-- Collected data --
[Start of section]

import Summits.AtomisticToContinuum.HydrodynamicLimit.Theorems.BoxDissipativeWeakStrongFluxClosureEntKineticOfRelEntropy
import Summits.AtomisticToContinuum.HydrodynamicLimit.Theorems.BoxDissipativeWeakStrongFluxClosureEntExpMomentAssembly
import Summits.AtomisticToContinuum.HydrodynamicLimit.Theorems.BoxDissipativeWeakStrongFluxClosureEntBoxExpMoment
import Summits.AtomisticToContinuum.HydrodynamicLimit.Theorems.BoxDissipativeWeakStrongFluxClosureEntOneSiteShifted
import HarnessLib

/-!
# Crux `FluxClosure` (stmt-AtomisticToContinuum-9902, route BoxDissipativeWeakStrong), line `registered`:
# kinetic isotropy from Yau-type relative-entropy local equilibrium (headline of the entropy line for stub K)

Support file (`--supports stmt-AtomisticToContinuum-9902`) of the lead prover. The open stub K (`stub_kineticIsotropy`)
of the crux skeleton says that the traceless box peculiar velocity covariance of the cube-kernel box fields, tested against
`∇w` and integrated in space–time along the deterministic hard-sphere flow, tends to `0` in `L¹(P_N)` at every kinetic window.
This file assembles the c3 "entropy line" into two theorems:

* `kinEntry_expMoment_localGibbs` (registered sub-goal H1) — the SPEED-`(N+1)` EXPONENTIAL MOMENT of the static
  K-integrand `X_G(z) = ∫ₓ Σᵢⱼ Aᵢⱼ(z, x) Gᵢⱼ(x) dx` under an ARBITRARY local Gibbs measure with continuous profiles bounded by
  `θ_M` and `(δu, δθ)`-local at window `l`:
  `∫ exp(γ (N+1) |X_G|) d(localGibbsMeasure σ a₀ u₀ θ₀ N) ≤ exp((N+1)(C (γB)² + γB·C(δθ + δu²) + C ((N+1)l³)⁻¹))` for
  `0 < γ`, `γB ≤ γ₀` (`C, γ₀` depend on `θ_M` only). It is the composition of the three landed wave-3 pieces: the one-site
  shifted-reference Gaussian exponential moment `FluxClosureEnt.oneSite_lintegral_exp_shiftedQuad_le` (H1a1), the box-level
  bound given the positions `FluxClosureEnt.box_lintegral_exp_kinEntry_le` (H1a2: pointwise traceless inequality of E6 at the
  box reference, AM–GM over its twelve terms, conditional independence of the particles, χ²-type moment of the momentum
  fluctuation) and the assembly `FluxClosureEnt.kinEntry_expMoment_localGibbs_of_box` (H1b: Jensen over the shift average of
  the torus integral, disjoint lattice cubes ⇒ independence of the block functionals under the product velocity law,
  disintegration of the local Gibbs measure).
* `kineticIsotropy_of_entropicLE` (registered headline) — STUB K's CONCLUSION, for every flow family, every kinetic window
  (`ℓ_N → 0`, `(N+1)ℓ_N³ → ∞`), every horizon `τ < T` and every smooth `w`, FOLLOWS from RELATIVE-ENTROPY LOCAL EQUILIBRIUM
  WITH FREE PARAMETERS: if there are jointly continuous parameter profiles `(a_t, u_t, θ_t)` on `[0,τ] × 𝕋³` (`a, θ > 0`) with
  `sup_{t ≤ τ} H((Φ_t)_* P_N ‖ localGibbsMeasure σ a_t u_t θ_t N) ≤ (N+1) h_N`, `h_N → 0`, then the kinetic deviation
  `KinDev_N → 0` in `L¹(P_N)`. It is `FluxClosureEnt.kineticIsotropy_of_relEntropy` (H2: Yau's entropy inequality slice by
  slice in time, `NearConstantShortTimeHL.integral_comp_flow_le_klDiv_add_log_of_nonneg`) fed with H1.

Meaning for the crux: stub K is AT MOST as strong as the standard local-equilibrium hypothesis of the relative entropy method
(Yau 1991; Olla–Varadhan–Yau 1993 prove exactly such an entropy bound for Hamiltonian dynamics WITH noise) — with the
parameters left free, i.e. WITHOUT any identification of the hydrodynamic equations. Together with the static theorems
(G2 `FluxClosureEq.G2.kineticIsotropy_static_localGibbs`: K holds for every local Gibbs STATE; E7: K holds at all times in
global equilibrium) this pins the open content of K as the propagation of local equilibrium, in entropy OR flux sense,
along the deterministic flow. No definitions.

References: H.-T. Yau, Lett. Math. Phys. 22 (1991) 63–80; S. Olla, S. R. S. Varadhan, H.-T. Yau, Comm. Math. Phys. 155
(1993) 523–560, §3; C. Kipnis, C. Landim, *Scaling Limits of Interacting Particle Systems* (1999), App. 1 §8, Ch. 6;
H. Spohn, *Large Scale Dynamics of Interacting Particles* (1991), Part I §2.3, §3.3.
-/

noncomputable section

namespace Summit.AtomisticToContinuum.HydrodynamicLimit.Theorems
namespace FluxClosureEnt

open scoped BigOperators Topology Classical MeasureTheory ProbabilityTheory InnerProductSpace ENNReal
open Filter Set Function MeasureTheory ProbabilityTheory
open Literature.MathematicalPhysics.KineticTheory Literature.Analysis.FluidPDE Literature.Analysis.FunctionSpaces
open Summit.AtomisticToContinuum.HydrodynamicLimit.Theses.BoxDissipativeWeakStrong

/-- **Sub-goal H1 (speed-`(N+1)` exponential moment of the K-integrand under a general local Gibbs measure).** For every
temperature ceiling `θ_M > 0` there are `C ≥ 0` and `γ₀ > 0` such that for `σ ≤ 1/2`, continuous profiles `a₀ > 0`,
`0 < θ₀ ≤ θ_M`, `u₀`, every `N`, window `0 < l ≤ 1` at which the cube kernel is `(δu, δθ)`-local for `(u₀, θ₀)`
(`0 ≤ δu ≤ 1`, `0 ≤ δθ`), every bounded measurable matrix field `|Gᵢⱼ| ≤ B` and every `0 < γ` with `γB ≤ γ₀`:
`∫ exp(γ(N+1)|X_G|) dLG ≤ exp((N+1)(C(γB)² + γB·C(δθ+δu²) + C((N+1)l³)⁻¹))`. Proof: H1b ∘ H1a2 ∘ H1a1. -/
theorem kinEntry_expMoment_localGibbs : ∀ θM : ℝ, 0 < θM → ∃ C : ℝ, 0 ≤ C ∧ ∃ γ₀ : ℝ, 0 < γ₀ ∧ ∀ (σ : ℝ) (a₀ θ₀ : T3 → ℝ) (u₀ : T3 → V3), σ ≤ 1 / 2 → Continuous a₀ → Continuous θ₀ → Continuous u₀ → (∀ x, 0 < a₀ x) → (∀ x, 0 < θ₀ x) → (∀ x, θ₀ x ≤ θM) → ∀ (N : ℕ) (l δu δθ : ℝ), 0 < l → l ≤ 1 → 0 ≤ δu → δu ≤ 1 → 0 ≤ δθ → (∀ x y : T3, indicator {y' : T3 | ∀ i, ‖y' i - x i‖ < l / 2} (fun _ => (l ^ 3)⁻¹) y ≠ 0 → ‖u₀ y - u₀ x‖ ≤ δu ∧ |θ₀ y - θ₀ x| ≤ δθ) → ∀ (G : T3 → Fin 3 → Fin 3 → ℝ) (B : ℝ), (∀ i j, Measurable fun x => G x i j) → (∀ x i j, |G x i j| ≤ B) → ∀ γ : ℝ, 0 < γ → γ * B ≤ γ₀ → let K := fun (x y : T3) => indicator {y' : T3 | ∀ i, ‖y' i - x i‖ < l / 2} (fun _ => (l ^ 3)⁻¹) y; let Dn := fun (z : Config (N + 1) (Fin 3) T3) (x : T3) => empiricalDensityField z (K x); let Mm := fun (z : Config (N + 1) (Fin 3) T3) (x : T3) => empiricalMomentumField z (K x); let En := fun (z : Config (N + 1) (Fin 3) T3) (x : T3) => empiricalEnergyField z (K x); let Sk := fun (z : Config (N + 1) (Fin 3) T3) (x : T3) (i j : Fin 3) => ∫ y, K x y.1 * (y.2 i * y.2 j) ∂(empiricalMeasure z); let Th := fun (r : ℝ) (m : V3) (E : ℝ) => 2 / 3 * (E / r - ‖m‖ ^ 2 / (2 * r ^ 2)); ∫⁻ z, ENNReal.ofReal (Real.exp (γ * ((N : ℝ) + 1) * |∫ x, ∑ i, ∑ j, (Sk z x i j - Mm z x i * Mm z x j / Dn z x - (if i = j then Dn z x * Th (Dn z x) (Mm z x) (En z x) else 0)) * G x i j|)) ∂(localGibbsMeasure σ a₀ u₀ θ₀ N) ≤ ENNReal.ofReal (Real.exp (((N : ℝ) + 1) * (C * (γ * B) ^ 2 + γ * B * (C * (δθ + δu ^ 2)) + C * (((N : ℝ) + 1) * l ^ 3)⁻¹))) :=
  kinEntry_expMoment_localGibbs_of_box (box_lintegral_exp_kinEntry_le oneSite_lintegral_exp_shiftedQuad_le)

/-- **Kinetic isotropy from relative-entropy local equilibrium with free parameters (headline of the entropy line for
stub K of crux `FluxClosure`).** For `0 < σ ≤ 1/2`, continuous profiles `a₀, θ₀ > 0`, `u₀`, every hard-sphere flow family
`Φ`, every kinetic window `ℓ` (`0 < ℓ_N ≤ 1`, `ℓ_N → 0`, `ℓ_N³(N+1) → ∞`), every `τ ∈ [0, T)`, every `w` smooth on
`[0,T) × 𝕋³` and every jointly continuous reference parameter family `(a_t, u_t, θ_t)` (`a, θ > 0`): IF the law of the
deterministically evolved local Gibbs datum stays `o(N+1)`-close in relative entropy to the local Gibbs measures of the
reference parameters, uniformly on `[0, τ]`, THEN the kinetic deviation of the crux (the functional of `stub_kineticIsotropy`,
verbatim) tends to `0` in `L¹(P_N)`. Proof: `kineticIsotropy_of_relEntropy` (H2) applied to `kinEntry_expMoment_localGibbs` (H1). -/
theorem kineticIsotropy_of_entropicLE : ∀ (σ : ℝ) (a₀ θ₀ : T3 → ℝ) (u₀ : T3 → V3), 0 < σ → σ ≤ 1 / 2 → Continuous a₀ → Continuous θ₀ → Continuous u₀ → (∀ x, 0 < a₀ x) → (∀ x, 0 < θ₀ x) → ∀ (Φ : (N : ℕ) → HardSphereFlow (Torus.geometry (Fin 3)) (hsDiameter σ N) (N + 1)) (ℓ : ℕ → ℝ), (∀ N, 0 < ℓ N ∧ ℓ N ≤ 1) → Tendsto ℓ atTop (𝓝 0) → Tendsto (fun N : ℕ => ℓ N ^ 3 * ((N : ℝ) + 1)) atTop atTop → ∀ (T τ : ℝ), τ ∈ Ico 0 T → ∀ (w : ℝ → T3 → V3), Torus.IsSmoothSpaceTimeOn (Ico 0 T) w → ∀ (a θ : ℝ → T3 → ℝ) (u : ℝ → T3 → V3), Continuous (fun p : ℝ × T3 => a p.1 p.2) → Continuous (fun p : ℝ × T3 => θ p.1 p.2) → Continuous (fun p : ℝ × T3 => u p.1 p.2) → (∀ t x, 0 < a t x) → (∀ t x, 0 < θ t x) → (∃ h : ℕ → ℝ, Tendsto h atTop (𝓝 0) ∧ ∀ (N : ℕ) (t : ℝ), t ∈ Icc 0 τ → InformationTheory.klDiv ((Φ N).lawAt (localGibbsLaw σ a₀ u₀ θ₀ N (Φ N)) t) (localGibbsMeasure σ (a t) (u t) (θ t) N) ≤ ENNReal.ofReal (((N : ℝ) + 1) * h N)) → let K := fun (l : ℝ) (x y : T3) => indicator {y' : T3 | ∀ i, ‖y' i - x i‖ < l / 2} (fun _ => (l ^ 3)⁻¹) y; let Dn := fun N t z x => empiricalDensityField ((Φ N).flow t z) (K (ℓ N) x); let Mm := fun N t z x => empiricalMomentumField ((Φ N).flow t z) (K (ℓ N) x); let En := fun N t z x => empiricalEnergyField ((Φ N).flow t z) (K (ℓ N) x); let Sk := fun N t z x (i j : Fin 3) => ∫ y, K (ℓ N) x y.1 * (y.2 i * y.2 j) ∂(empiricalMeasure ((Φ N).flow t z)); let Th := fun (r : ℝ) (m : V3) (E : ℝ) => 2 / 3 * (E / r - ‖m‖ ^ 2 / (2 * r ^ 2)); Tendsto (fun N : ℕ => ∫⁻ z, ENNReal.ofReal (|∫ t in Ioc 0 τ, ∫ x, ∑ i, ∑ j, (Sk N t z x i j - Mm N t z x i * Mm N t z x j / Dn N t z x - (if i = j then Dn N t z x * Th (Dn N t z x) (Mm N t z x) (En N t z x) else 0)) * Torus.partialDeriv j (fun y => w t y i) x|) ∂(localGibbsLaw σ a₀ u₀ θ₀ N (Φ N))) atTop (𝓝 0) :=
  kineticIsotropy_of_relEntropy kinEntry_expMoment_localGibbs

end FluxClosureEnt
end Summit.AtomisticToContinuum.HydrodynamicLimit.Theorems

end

[End of section]
[Start of section]

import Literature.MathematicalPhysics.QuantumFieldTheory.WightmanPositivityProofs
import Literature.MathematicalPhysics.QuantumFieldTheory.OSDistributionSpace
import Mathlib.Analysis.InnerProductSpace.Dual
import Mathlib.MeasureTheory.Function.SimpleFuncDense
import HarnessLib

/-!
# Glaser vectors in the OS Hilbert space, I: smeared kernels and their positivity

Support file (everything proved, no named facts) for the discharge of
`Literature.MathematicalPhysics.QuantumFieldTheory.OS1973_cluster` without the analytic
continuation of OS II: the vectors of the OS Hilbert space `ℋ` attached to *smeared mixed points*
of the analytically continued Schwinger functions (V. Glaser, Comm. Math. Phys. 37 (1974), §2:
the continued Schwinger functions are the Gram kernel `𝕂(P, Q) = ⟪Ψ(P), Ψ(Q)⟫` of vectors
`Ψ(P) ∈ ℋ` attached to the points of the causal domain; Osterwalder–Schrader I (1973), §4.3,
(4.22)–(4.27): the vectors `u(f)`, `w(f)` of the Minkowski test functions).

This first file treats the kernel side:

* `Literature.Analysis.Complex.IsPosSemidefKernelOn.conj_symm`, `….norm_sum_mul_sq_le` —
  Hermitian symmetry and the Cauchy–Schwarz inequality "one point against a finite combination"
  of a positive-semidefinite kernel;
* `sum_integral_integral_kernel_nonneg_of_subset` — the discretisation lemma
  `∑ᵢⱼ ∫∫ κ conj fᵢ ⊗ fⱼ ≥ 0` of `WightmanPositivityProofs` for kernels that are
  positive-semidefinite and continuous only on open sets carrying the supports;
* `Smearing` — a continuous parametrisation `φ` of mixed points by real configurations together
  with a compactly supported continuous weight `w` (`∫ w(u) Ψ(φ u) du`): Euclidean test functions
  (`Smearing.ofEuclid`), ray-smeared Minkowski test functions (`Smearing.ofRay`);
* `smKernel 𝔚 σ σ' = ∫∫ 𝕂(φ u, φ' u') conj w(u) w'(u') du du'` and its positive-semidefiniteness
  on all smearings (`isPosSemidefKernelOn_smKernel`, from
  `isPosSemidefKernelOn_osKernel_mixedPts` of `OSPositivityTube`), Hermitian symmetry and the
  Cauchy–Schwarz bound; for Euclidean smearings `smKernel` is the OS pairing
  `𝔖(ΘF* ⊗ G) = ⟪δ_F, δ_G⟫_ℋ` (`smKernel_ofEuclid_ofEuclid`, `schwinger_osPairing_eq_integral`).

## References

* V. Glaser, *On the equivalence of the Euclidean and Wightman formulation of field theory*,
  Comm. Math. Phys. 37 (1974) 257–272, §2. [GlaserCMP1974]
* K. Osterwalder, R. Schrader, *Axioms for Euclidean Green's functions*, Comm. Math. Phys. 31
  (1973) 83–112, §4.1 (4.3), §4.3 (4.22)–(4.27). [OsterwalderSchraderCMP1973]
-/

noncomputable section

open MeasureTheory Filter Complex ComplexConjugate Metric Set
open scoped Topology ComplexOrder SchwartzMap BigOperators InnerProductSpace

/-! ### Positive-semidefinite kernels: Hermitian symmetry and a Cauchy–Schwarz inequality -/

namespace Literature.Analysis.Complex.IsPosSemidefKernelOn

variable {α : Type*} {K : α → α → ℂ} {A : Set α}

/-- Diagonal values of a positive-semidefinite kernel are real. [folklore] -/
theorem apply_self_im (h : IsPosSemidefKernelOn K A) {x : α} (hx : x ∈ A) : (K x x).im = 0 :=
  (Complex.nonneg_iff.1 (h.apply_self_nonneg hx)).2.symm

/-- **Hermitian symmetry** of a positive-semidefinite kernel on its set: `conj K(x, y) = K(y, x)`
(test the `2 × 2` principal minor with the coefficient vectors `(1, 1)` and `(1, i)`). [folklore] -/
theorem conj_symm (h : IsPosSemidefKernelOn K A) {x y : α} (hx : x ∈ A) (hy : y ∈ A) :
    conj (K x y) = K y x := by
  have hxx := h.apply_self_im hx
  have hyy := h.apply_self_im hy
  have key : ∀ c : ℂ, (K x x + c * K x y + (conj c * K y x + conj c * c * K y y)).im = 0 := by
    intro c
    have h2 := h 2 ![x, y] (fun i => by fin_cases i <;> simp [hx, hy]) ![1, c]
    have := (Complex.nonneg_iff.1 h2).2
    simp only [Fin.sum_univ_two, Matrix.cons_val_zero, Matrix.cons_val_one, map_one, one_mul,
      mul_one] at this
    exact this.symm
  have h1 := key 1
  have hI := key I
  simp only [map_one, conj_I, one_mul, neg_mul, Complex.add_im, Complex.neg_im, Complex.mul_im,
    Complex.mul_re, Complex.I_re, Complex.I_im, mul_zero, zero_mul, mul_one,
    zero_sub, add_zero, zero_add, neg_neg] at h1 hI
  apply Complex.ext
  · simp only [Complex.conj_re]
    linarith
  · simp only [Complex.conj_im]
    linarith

[End of section]

Return only the part of the records above that opens with the line containing "route BoxDissipativeWeakStrong), line" and closes with the line containing "of the lead", ends included.

# Crux `FluxClosure` (stmt-AtomisticToContinuum-9902, route BoxDissipativeWeakStrong), line `registered`:
# kinetic isotropy from Yau-type relative-entropy local equilibrium (headline of the entropy line for stub K)

Support file (`--supports stmt-AtomisticToContinuum-9902`) of the lead prover. The open stub K (`stub_kineticIsotropy`)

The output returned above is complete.